Write a dream journal
Jotting down a few short sentences about your dream every morning will help you recall the details, themes, and images that crop up repeatedly when you’re asleep. Developing an awareness of these elements will help you acknowledge discrepancies with the real world and identify that you’re in the midst of a dream.

Focus in on objects
You probably remember this one from Inception; Leo looking intently at the spinning top to separate dream from reality. The thinking behind this is that in the world, the motion will eventually lose momentum and fall over, whereas in the dream world it’s potential to spin is infinite.

Others rely on looking at their palms 5-10 times a day. When you’re asleep, having no external stimulus to support an image will encourage it to distort. If you try to focus on your palms they will likely be oddly shaped or fuzzy, tipping you off that you’re in dreamland.

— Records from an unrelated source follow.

import Literature.AnabelianGeometry.SemiGraphs.TemperedPiTowerNonabelianLevel
import Literature.AnabelianGeometry.SemiGraphs.WitnessIwahoriBundle
import Literature.AnabelianGeometry.SemiGraphs.BouquetCriteria
import HarnessLib

/-!
# The virtually free tower of `π₁^temp(𝒢)` for finite GRAPHS, and non-vacuity inside the class of
# Prop. 3.6 ([SemiAnbd] Prop. 3.6 p. 38; the witness `𝒢₁` of Def. 2.1 p. 22)

Mochizuki, *Semi-graphs of anabelioids*, Publ. RIMS **42** (2006) [SemiAnbd], Prop. 3.6 p. 38
("`π₁^temp(𝒢) := lim Gal(𝒢_{∞,i}/𝒢)`"). [cite: MochizukiSemiAnbd2006, Prop 3.6 p.38]

PROOF-ONLY file (abc-iut cell, prover abc-iut-w5-d240; no definitions), sequel of
`TemperedPiTowerNonabelianLevel.lean`:
* `temperedPi_tower_of_isGraph`, `TemperedPiChart.tower_of_isGraph` — the tower property `htower₀` of
  `π₁^temp(𝒢)` (at the model and for every chart) for `𝒢` satisfying the hypotheses of Prop. 3.6 whose
  underlying semi-graph is a FINITE GRAPH (every branch abuts) with at least one edge — the form in
  which dual graphs of pointed stable curves with a node occur;
* NON-VACUITY inside the class of Prop. 3.6: the Iwahori witness `𝒢₁ = IwahoriWitness.loopGraph p`
  (`WitnessIwahoriLoop.lean`, a `Prop36Hypotheses` object on the bouquet `H_1`) satisfies every
  hypothesis, so `htower₀` HOLDS for `π₁^temp(𝒢₁)` (`IwahoriWitness.loopGraph_temperedPi_tower`) and the
  hypothesis set of `temperedPi_tower_of_isClosedEdge` is inhabited
  (`exists_prop36Hypotheses_temperedPi_tower`) — the open non-vacuity item recorded with
  `TemperedPiTowerOfGaloisSeq.lean` ("NV inside the Prop 3.6 class"), now a consequence of the theorem.

Nothing here bears on [IUTchIII] Cor. 3.12 or takes a side on any disputed claim.
-/

noncomputable section

namespace Literature.AnabelianGeometry.SemiGraphs

namespace ProfiniteSemiGraph

open CategoryTheory

universe u

variable (𝒢 : ProfiniteSemiGraph.{u}) (h36 : 𝒢.Prop36Hypotheses)

/-- **`htower₀` at the model for finite graphs with an edge**: if the underlying semi-graph of `𝒢`
(hypotheses of Prop. 3.6) is a finite graph — every branch abuts — with at least one edge, the tempered
fundamental group `𝒢.temperedPi h36` has the virtually free tower property (every edge of a graph is
closed). [cite: MochizukiSemiAnbd2006, Prop 3.6(i) p.38] -/
theorem temperedPi_tower_of_isGraph [Finite 𝒢.graph.Vertex] [Finite 𝒢.graph.Edge]
    (hG : 𝒢.graph.IsGraph) [Nonempty 𝒢.graph.Edge] :
    ∀ U ∈ nhds (1 : 𝒢.temperedPi h36), ∃ N : OpenNormalSubgroup (𝒢.temperedPi h36),
      (N : Set (𝒢.temperedPi h36)) ⊆ U ∧
      ∃ (G : Subgroup (𝒢.temperedPi h36 ⧸ N.toSubgroup)) (_ : IsFreeGroup G), G.Normal ∧
        G.FiniteIndex ∧ Finite (IsFreeGroup.Generators G) ∧ ∃ a ∈ G, ∃ b ∈ G, a * b ≠ b * a :=
  𝒢.temperedPi_tower_of_isClosedEdge h36
    ⟨Classical.arbitrary 𝒢.graph.Edge, hG.vertCard_eq_two _⟩

/-- **`htower₀` for every chart, for finite graphs with an edge.**
[cite: MochizukiSemiAnbd2006, Prop 3.6 p.38] -/
theorem TemperedPiChart.tower_of_isGraph {𝒢 : ProfiniteSemiGraph.{u}} (c : TemperedPiChart 𝒢)
    (h36 : 𝒢.Prop36Hypotheses) [Finite 𝒢.graph.Vertex]
    [Finite 𝒢.graph.Edge] (hG : 𝒢.graph.IsGraph) [Nonempty 𝒢.graph.Edge] :
    ∀ U ∈ nhds (1 : c.G), ∃ N : OpenNormalSubgroup c.G, (N : Set c.G) ⊆ U ∧
      ∃ (G : Subgroup (c.G ⧸ N.toSubgroup)) (_ : IsFreeGroup G), G.Normal ∧ G.FiniteIndex ∧
        Finite (IsFreeGroup.Generators G) ∧ ∃ a ∈ G, ∃ b ∈ G, a * b ≠ b * a :=
  c.tower_of_isClosedEdge h36 ⟨Classical.arbitrary 𝒢.graph.Edge, hG.vertCard_eq_two _⟩

end ProfiniteSemiGraph

/-! ### Non-vacuity inside the class of Prop. 3.6: the Iwahori witness `𝒢₁` -/

namespace IwahoriWitness

open ProfiniteSemiGraph

variable (p : ℕ) [Fact p.Prime]

/-- **`htower₀` HOLDS for `π₁^temp(𝒢₁)`**, the Iwahori witness of the class of Prop. 3.6 (bouquet `H_1`,
vertex group `ℤ_p ⋊ (1 + pℤ_p)`): an instance of `temperedPi_tower_of_isGraph`.
[cite: MochizukiSemiAnbd2006, Prop 3.6(i) p.38] -/
theorem loopGraph_temperedPi_tower :
    ∀ U ∈ nhds (1 : (loopGraph p).temperedPi (loopGraph_prop36Hypotheses p)),
      ∃ N : OpenNormalSubgroup ((loopGraph p).temperedPi (loopGraph_prop36Hypotheses p)),
      (N : Set ((loopGraph p).temperedPi (loopGraph_prop36Hypotheses p))) ⊆ U ∧
      ∃ (G : Subgroup ((loopGraph p).temperedPi (loopGraph_prop36Hypotheses p) ⧸ N.toSubgroup))
        (_ : IsFreeGroup G), G.Normal ∧ G.FiniteIndex ∧ Finite (IsFreeGroup.Generators G) ∧
        ∃ a ∈ G, ∃ b ∈ G, a * b ≠ b * a := by
  haveI : Finite (loopGraph p).graph.Vertex := inferInstanceAs (Finite PUnit)
  haveI : Finite (loopGraph p).graph.Edge := inferInstanceAs (Finite (ULift (Fin 1)))
  haveI : Nonempty (loopGraph p).graph.Edge := ⟨⟨0⟩⟩
  exact (loopGraph p).temperedPi_tower_of_isGraph (loopGraph_prop36Hypotheses p) (loopGraph_isGraph p)

/-- **Non-vacuity of the hypothesis set of `temperedPi_tower_of_isClosedEdge` inside the class of
Prop. 3.6**: some `𝒢` satisfying `Prop36Hypotheses` with finite underlying semi-graph and a closed edge
exists (the Iwahori witness), and its `π₁^temp` has the tower property.
[cite: MochizukiSemiAnbd2006, Prop 3.6(i) p.38] -/
theorem exists_prop36Hypotheses_temperedPi_tower :
    ∃ (𝒢 : ProfiniteSemiGraph.{0}) (h36 : 𝒢.Prop36Hypotheses) (_ : Finite 𝒢.graph.Vertex)
      (_ : Finite 𝒢.graph.Edge), (∃ e : 𝒢.graph.Edge, 𝒢.graph.IsClosedEdge e) ∧
      ∀ U ∈ nhds (1 : 𝒢.temperedPi h36), ∃ N : OpenNormalSubgroup (𝒢.temperedPi h36),
        (N : Set (𝒢.temperedPi h36)) ⊆ U ∧
        ∃ (G : Subgroup (𝒢.temperedPi h36 ⧸ N.toSubgroup)) (_ : IsFreeGroup G), G.Normal ∧
          G.FiniteIndex ∧ Finite (IsFreeGroup.Generators G) ∧ ∃ a ∈ G, ∃ b ∈ G, a * b ≠ b * a :=
  ⟨loopGraph 2, loopGraph_prop36Hypotheses 2, inferInstanceAs (Finite PUnit),
    inferInstanceAs (Finite (ULift (Fin 1))), ⟨⟨0⟩, (loopGraph_isGraph 2).vertCard_eq_two _⟩,
    loopGraph_temperedPi_tower 2⟩

end IwahoriWitness

end Literature.AnabelianGeometry.SemiGraphs

end
/-- **Crux 4 `BSDpOnCellC` BY NAME from [17 PUB facts] + [road R-β] + [CGLS22 Prop. 14, PUB, for the non-split
sign] + [Keller–Yin Lemma 5.1.1 restricted to split `p`, PRE] + [`μ(𝓛^BDP_𝔭) = 0` and the IMPRIMITIVE count at every
datum] + [crux 3].** Composition = p613384 with `hinvN` from `StubC3HalvesBySign.invN_of_prop14_of_muFrame_of_imprimitiveCount`
(through p626493) and `hinvS` from `StubC3HalvesBySign.invS_of_lemma511Split_of_muFrame_of_imprimitiveCount`.
CONDITIONAL-RESULT: the honest published-tier price of the crux on line b1 after p626493; BSD is proved for no curve.
[claim: KellerYin2024, status: under-review]
[cite: CastellaGrossiLeeSkinner2022, §1.2 Prop. 14 (arXiv:2008.02571; Invent. Math. 227 (2022))]
[cite: KellerYin2024, Lemma 5.1.1 (L1744–1749), Lemma 5.1.2 (L1750–1769), §3 and Thm. 5.1.3 = Thm. D (arXiv:2402.12781v2) (shape only)]
[cite: Castella2018Exceptional, Thm. 2.10 and Thm. 2.11] [cite: LiuZhangZhang2018, Thm. 1.5.1 and Thm. 1.5.3]
[cite: Hsieh2014, Thm. 1] [cite: Miller2011LMS, Def. 1.1] -/
theorem bsdpOnCellC_of_publishedFacts_of_divIntOther_of_prop14_of_lemma511Split_of_muFrame_of_imprimitiveCount_of_cellB
    (hPub : ((lambdaMu_multiplicative_of_gvPar ∧ thm16_charIdeal_dvd_multiplicative_of_reducible ∧
      thm61_splitMultiplicative ∧ thm61_nonsplitMultiplicative ∧
      (∀ (W : WeierstrassCurve ℚ) [W.IsElliptic] [W.IsGloballyMinimal] (p : ℕ) [Fact p.Prime],
        greenberg_stevens (W := W) (p := p)) ∧
      exists_isNewformOf ∧
      (∀ (K : Type) [Field K] [NumberField K], poitouTate_selmerStructure_duality K) ∧
      (∀ (K : Type) [Field K] [NumberField K], poitouTate_sha_tateDual K) ∧
      hsieh2014_exists_anticyclotomicPAdicLFunction ∧
      (∀ (N : ℕ) [NeZero N] (W : WeierstrassCurve ℚ) (K : Type) [Field K] [NumberField K],
        gross_zagier N W K) ∧
      (∀ (N : ℕ) [NeZero N] (W : WeierstrassCurve ℚ) (K : Type) [Field K] [NumberField K],
        kolyvagin N W K) ∧
      rank_eq_analyticRank_of_analyticRank_le_one ∧ HoffsteinLuo1997_exists_twist_L_one_ne_zero ∧
      mazur_not_dvd_maninConstant_of_odd ∧ bsdRHS_eq_of_isIsogenous) ∧
      thm210_thm211_bdpDisplay_pNew) ∧
      LiuZhangZhang2018.thm151_thm153_modularCurve_heegnerVector)
    (hdivN : ∀ (W : WeierstrassCurve ℚ) [W.IsElliptic] [W.IsGloballyMinimal] (p : ℕ) [Fact p.Prime],
      CellC W p → ¬ W.HasSplitMultiplicativeReductionAtPrime p → NonsplitKolyvaginDivOnTreeIntOther W p)
    (hdivS : ∀ (W : WeierstrassCurve ℚ) [W.IsElliptic] [W.IsGloballyMinimal] (p : ℕ) [Fact p.Prime],
      CellC W p → W.HasSplitMultiplicativeReductionAtPrime p → SplitKolyvaginDivOnTreeIntOther W p)
    (hprop14 : prop14_residualCharacterSelmer_finite)
    (h511S : ∀ {p : ℕ} [Fact p.Prime] (W : WeierstrassCurve ℚ) [W.IsElliptic] [W.IsGloballyMinimal]
        (K : Type) [Field K] [NumberField K] (vbar : HeightOneSpectrum (𝓞 K))
        (κ : ZpExtension K p) (γ : absoluteGaloisGroup K) [Fact (κ.IsTopGenerator γ)]
        (Sf : Finset (HeightOneSpectrum (𝓞 K))),
        2 < p → Mult W p → W.HasSplitMultiplicativeReductionAtPrime p → Red W p →
        IsImaginaryQuadratic K → SatisfiesHeegnerHypothesis (W.conductorNorm ℤ) K →
          Odd (NumberField.discr K) → NumberField.discr K ≠ -3 →
          ((Ideal.span {(p : ℤ)}).primesOver (𝓞 K)).ncard = 2 →
        ((p : ℕ) : 𝓞 K) ∈ vbar.asIdeal → κ.IsAnticyclotomic →
        (∀ w : HeightOneSpectrum (𝓞 K), w ∈ Sf ↔
          (((W.conductorNorm ℤ : ℤ) : 𝓞 K) ∈ w.asIdeal ∧ ((p : ℕ) : 𝓞 K) ∉ w.asIdeal)) →
        Module.IsTorsion (IwasawaAlgebra p)
            (Castella2018.AcSelmer.XAc (W.baseChange K) p κ vbar (↑Sf : Set (HeightOneSpectrum (𝓞 K))) γ) ∧
          muInvariant p
            (Castella2018.AcSelmer.XAc (W.baseChange K) p κ vbar (↑Sf : Set (HeightOneSpectrum (𝓞 K))) γ) = 0)
    (hmuFN :
      ∀ (W : WeierstrassCurve ℚ) [W.IsElliptic] [W.IsGloballyMinimal] (p : ℕ) [Fact p.Prime],
        ∀ (N : ℕ) [NeZero N] (K : Type) [Field K] [NumberField K] (Dt : ModularParametrizationData W N)
          (H : HeegnerDatum N (NumberField.discr K)) (ιK : K →+* ℂ) (P : (W.baseChange K).toAffine.Point),
          CellC W p → ¬ W.HasSplitMultiplicativeReductionAtPrime p → W.conductorNorm ℤ = N →
          IsImaginaryQuadratic K → NumberField.discr K < -4 → SatisfiesHeegnerHypothesis N K →
          (W.quadraticTwist (NumberField.discr K : ℚ)).entireLFunction 1 ≠ 0 →
          WeierstrassCurve.Affine.Point.map ιK.toRatAlgHom P = heegnerPointComplex Dt H →
          ¬ (p : ℤ) ∣ Dt.c → ¬ IsOfFinAddOrder P →
          Odd (NumberField.discr K) →
          ∀ (κ : ZpExtension K p), κ.IsAnticyclotomic →
            ∀ (γ : Field.absoluteGaloisGroup K) [Fact (κ.IsTopGenerator γ)]
              (𝔭 : HeightOneSpectrum (𝓞 K)), ((p : ℕ) : 𝓞 K) ∈ 𝔭.asIdeal →
              𝔭.asIdeal.ramificationIdx (𝓞 ℚ) = 1 → 𝔭.asIdeal.inertiaDeg (𝓞 ℚ) = 1 →
              ∀ (𝔭bar : HeightOneSpectrum (𝓞 K)), ((p : ℕ) : 𝓞 K) ∈ 𝔭bar.asIdeal → 𝔭bar ≠ 𝔭 →
                ((Ideal.span {(p : ℤ)}).primesOver (𝓞 K)).ncard = 2 →
              ∀ (f : CuspForm (CongruenceSubgroup.Gamma0 N) 2), IsNewformOf W f →
                ∀ (ι' : PadicAlgCl p ≃+* ℂ),
                  (∀ (w : InfinitePlace K) (k : 𝓞 K),
                    k ∈ 𝔭.asIdeal ↔ ‖ι'.symm (w.embedding (k : K))‖ < 1) →
                  ∀ (ΩK : ℂ) (Ωp : ℂ_[p]) (Q : PowerSeries 𝓞_ℂ_[p]), ΩK ≠ 0 → ‖Ωp‖ = 1 →
                    R1.IsBDPLFunctionInt p ι' 𝔭 κ γ f ΩK Ωp Q →
                      ∃ m : ℕ, ‖((PowerSeries.coeff m Q : 𝓞_ℂ_[p]) : ℂ_[p])‖ = 1 ∧
                  ∀ i < m, ‖((PowerSeries.coeff i Q : 𝓞_ℂ_[p]) : ℂ_[p])‖ < 1)
    (hmuFS :
      ∀ (W : WeierstrassCurve ℚ) [W.IsElliptic] [W.IsGloballyMinimal] (p : ℕ) [Fact p.Prime],
        ∀ (N : ℕ) [NeZero N] (K : Type) [Field K] [NumberField K] (Dt : ModularParametrizationData W N)
          (H : HeegnerDatum N (NumberField.discr K)) (ιK : K →+* ℂ) (P : (W.baseChange K).toAffine.Point),
          CellC W p → W.HasSplitMultiplicativeReductionAtPrime p → W.conductorNorm ℤ = N →
          IsImaginaryQuadratic K → NumberField.discr K < -4 → SatisfiesHeegnerHypothesis N K →
          (W.quadraticTwist (NumberField.discr K : ℚ)).entireLFunction 1 ≠ 0 →
          WeierstrassCurve.Affine.Point.map ιK.toRatAlgHom P = heegnerPointComplex Dt H →
          ¬ (p : ℤ) ∣ Dt.c → ¬ IsOfFinAddOrder P →
          Odd (NumberField.discr K) →
          ∀ (κ : ZpExtension K p), κ.IsAnticyclotomic →
            ∀ (γ : Field.absoluteGaloisGroup K) [Fact (κ.IsTopGenerator γ)]
              (𝔭 : HeightOneSpectrum (𝓞 K)), ((p : ℕ) : 𝓞 K) ∈ 𝔭.asIdeal →
              𝔭.asIdeal.ramificationIdx (𝓞 ℚ) = 1 → 𝔭.asIdeal.inertiaDeg (𝓞 ℚ) = 1 →
              ∀ (𝔭bar : HeightOneSpectrum (𝓞 K)), ((p : ℕ) : 𝓞 K) ∈ 𝔭bar.asIdeal → 𝔭bar ≠ 𝔭 →
                ((Ideal.span {(p : ℤ)}).primesOver (𝓞 K)).ncard = 2 →
              ∀ (f : CuspForm (CongruenceSubgroup.Gamma0 N) 2), IsNewformOf W f →
                ∀ (ι' : PadicAlgCl p ≃+* ℂ),
                  (∀ (w : InfinitePlace K) (k : 𝓞 K),
                    k ∈ 𝔭.asIdeal ↔ ‖ι'.symm (w.embedding (k : K))‖ < 1) →
                  ∀ (ΩK : ℂ) (Ωp : ℂ_[p]) (Q : PowerSeries 𝓞_ℂ_[p]), ΩK ≠ 0 → ‖Ωp‖ = 1 →
                    R1.IsBDPLFunctionInt p ι' 𝔭 κ γ f ΩK Ωp Q →
                      ∃ m : ℕ, ‖((PowerSeries.coeff m Q : 𝓞_ℂ_[p]) : ℂ_[p])‖ = 1 ∧
                  ∀ i < m, ‖((PowerSeries.coeff i Q : 𝓞_ℂ_[p]) : ℂ_[p])‖ < 1)
    (hcountN :
      ∀ (W : WeierstrassCurve ℚ) [W.IsElliptic] [W.IsGloballyMinimal] (p : ℕ) [Fact p.Prime],
        ∀ (N : ℕ) [NeZero N] (K : Type) [Field K] [NumberField K] (Dt : ModularParametrizationData W N)
          (H : HeegnerDatum N (NumberField.discr K)) (ιK : K →+* ℂ) (P : (W.baseChange K).toAffine.Point),
          CellC W p → ¬ W.HasSplitMultiplicativeReductionAtPrime p → W.conductorNorm ℤ = N →
          IsImaginaryQuadratic K → NumberField.discr K < -4 → SatisfiesHeegnerHypothesis N K →
          (W.quadraticTwist (NumberField.discr K : ℚ)).entireLFunction 1 ≠ 0 →
          WeierstrassCurve.Affine.Point.map ιK.toRatAlgHom P = heegnerPointComplex Dt H →
          ¬ (p : ℤ) ∣ Dt.c → ¬ IsOfFinAddOrder P →
          Odd (NumberField.discr K) →
          ∀ (κ : ZpExtension K p), κ.IsAnticyclotomic →
            ∀ (γ : Field.absoluteGaloisGroup K) [Fact (κ.IsTopGenerator γ)]
              (𝔭 : HeightOneSpectrum (𝓞 K)), ((p : ℕ) : 𝓞 K) ∈ 𝔭.asIdeal →
              𝔭.asIdeal.ramificationIdx (𝓞 ℚ) = 1 → 𝔭.asIdeal.inertiaDeg (𝓞 ℚ) = 1 →
              ∀ (𝔭bar : HeightOneSpectrum (𝓞 K)), ((p : ℕ) : 𝓞 K) ∈ 𝔭bar.asIdeal → 𝔭bar ≠ 𝔭 →
                ((Ideal.span {(p : ℤ)}).primesOver (𝓞 K)).ncard = 2 →
              ∀ (f : CuspForm (CongruenceSubgroup.Gamma0 N) 2), IsNewformOf W f →
                ∀ (ι' : PadicAlgCl p ≃+* ℂ),
                  (∀ (w : InfinitePlace K) (k : 𝓞 K),
                    k ∈ 𝔭.asIdeal ↔ ‖ι'.symm (w.embedding (k : K))‖ < 1) →
                  ∀ (ΩK : ℂ) (Ωp : ℂ_[p]) (Q : PowerSeries 𝓞_ℂ_[p]), ΩK ≠ 0 → ‖Ωp‖ = 1 →
                    R1.IsBDPLFunctionInt p ι' 𝔭 κ γ f ΩK Ωp Q →
                      ∀ (Sf : Finset (HeightOneSpectrum (𝓞 K))),
                        (∀ w : HeightOneSpectrum (𝓞 K), w ∈ Sf ↔
                          (((W.conductorNorm ℤ : ℤ) : 𝓞 K) ∈ w.asIdeal ∧ ((p : ℕ) : 𝓞 K) ∉ w.asIdeal)) →
                        ∀ m : ℕ, ‖((PowerSeries.coeff m Q : 𝓞_ℂ_[p]) : ℂ_[p])‖ = 1 →
                          (∀ i < m, ‖((PowerSeries.coeff i Q : 𝓞_ℂ_[p]) : ℂ_[p])‖ < 1) →
                            m + ∑ w ∈ Sf, curveLocalLambda κ (W.baseChange K) w ≤
                              lambdaInvariant p (XAc (W.baseChange K) p κ 𝔭bar (↑Sf : Set (HeightOneSpectrum (𝓞 K))) γ))
    (hcountS :
      ∀ (W : WeierstrassCurve ℚ) [W.IsElliptic] [W.IsGloballyMinimal] (p : ℕ) [Fact p.Prime],
        ∀ (N : ℕ) [NeZero N] (K : Type) [Field K] [NumberField K] (Dt : ModularParametrizationData W N)
          (H : HeegnerDatum N (NumberField.discr K)) (ιK : K →+* ℂ) (P : (W.baseChange K).toAffine.Point),
          CellC W p → W.HasSplitMultiplicativeReductionAtPrime p → W.conductorNorm ℤ = N →
          IsImaginaryQuadratic K → NumberField.discr K < -4 → SatisfiesHeegnerHypothesis N K →
          (W.quadraticTwist (NumberField.discr K : ℚ)).entireLFunction 1 ≠ 0 →
          WeierstrassCurve.Affine.Point.map ιK.toRatAlgHom P = heegnerPointComplex Dt H →
          ¬ (p : ℤ) ∣ Dt.c → ¬ IsOfFinAddOrder P →
          Odd (NumberField.discr K) →
          ∀ (κ : ZpExtension K p), κ.IsAnticyclotomic →
            ∀ (γ : Field.absoluteGaloisGroup K) [Fact (κ.IsTopGenerator γ)]
              (𝔭 : HeightOneSpectrum (𝓞 K)), ((p : ℕ) : 𝓞 K) ∈ 𝔭.asIdeal →
              𝔭.asIdeal.ramificationIdx (𝓞 ℚ) = 1 → 𝔭.asIdeal.inertiaDeg (𝓞 ℚ) = 1 →
              ∀ (𝔭bar : HeightOneSpectrum (𝓞 K)), ((p : ℕ) : 𝓞 K) ∈ 𝔭bar.asIdeal → 𝔭bar ≠ 𝔭 →
                ((Ideal.span {(p : ℤ)}).primesOver (𝓞 K)).ncard = 2 →
              ∀ (f : CuspForm (CongruenceSubgroup.Gamma0 N) 2), IsNewformOf W f →
                ∀ (ι' : PadicAlgCl p ≃+* ℂ),
                  (∀ (w : InfinitePlace K) (k : 𝓞 K),
                    k ∈ 𝔭.asIdeal ↔ ‖ι'.symm (w.embedding (k : K))‖ < 1) →
                  ∀ (ΩK : ℂ) (Ωp : ℂ_[p]) (Q : PowerSeries 𝓞_ℂ_[p]), ΩK ≠ 0 → ‖Ωp‖ = 1 →
                    R1.IsBDPLFunctionInt p ι' 𝔭 κ γ f ΩK Ωp Q →
                      ∀ (Sf : Finset (HeightOneSpectrum (𝓞 K))),
                        (∀ w : HeightOneSpectrum (𝓞 K), w ∈ Sf ↔
                          (((W.conductorNorm ℤ : ℤ) : 𝓞 K) ∈ w.asIdeal ∧ ((p : ℕ) : 𝓞 K) ∉ w.asIdeal)) →
                        ∀ m : ℕ, ‖((PowerSeries.coeff m Q : 𝓞_ℂ_[p]) : ℂ_[p])‖ = 1 →
                          (∀ i < m, ‖((PowerSeries.coeff i Q : 𝓞_ℂ_[p]) : ℂ_[p])‖ < 1) →
                            m + ∑ w ∈ Sf, curveLocalLambda κ (W.baseChange K) w ≤
                              lambdaInvariant p (XAc (W.baseChange K) p κ 𝔭bar (↑Sf : Set (HeightOneSpectrum (𝓞 K))) γ))
    (hMCB : Summit.BirchSwinnertonDyer.BirchSwinnertonDyer.Theses.EisensteinPrimes.MazurMCOnCellB) :
    Summit.BirchSwinnertonDyer.BirchSwinnertonDyer.Theses.EisensteinPrimes.BSDpOnCellC :=
  BSDpOnCellCResidualPub.bsdpOnCellC_of_publishedFacts_of_divIntOther_of_oneInequality_of_cellB hPub hdivN hdivS
    (StubC3HalvesBySign.invN_of_prop14_of_muFrame_of_imprimitiveCount hprop14 hmuFN hcountN)
    (StubC3HalvesBySign.invS_of_lemma511Split_of_muFrame_of_imprimitiveCount h511S hmuFS hcountS) hMCB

Make a habit of asking questions
It might make you feel a bit stupid but asking and answering yourself the question ‘am I dreaming?’ ‘No, I’m not dreaming’ throughout the day will reportedly prompt you to ask the same question in your dream. This will encourage you to become conscious of your dreaming state, leading to lucidity.

The app,  Dreamz, will even monitor your sleep cycle and play back a recording of your own voice, delivering an ‘I am dreaming’ audio cue at the ideal moment.

Sweet (lucid) dreams, Koalas.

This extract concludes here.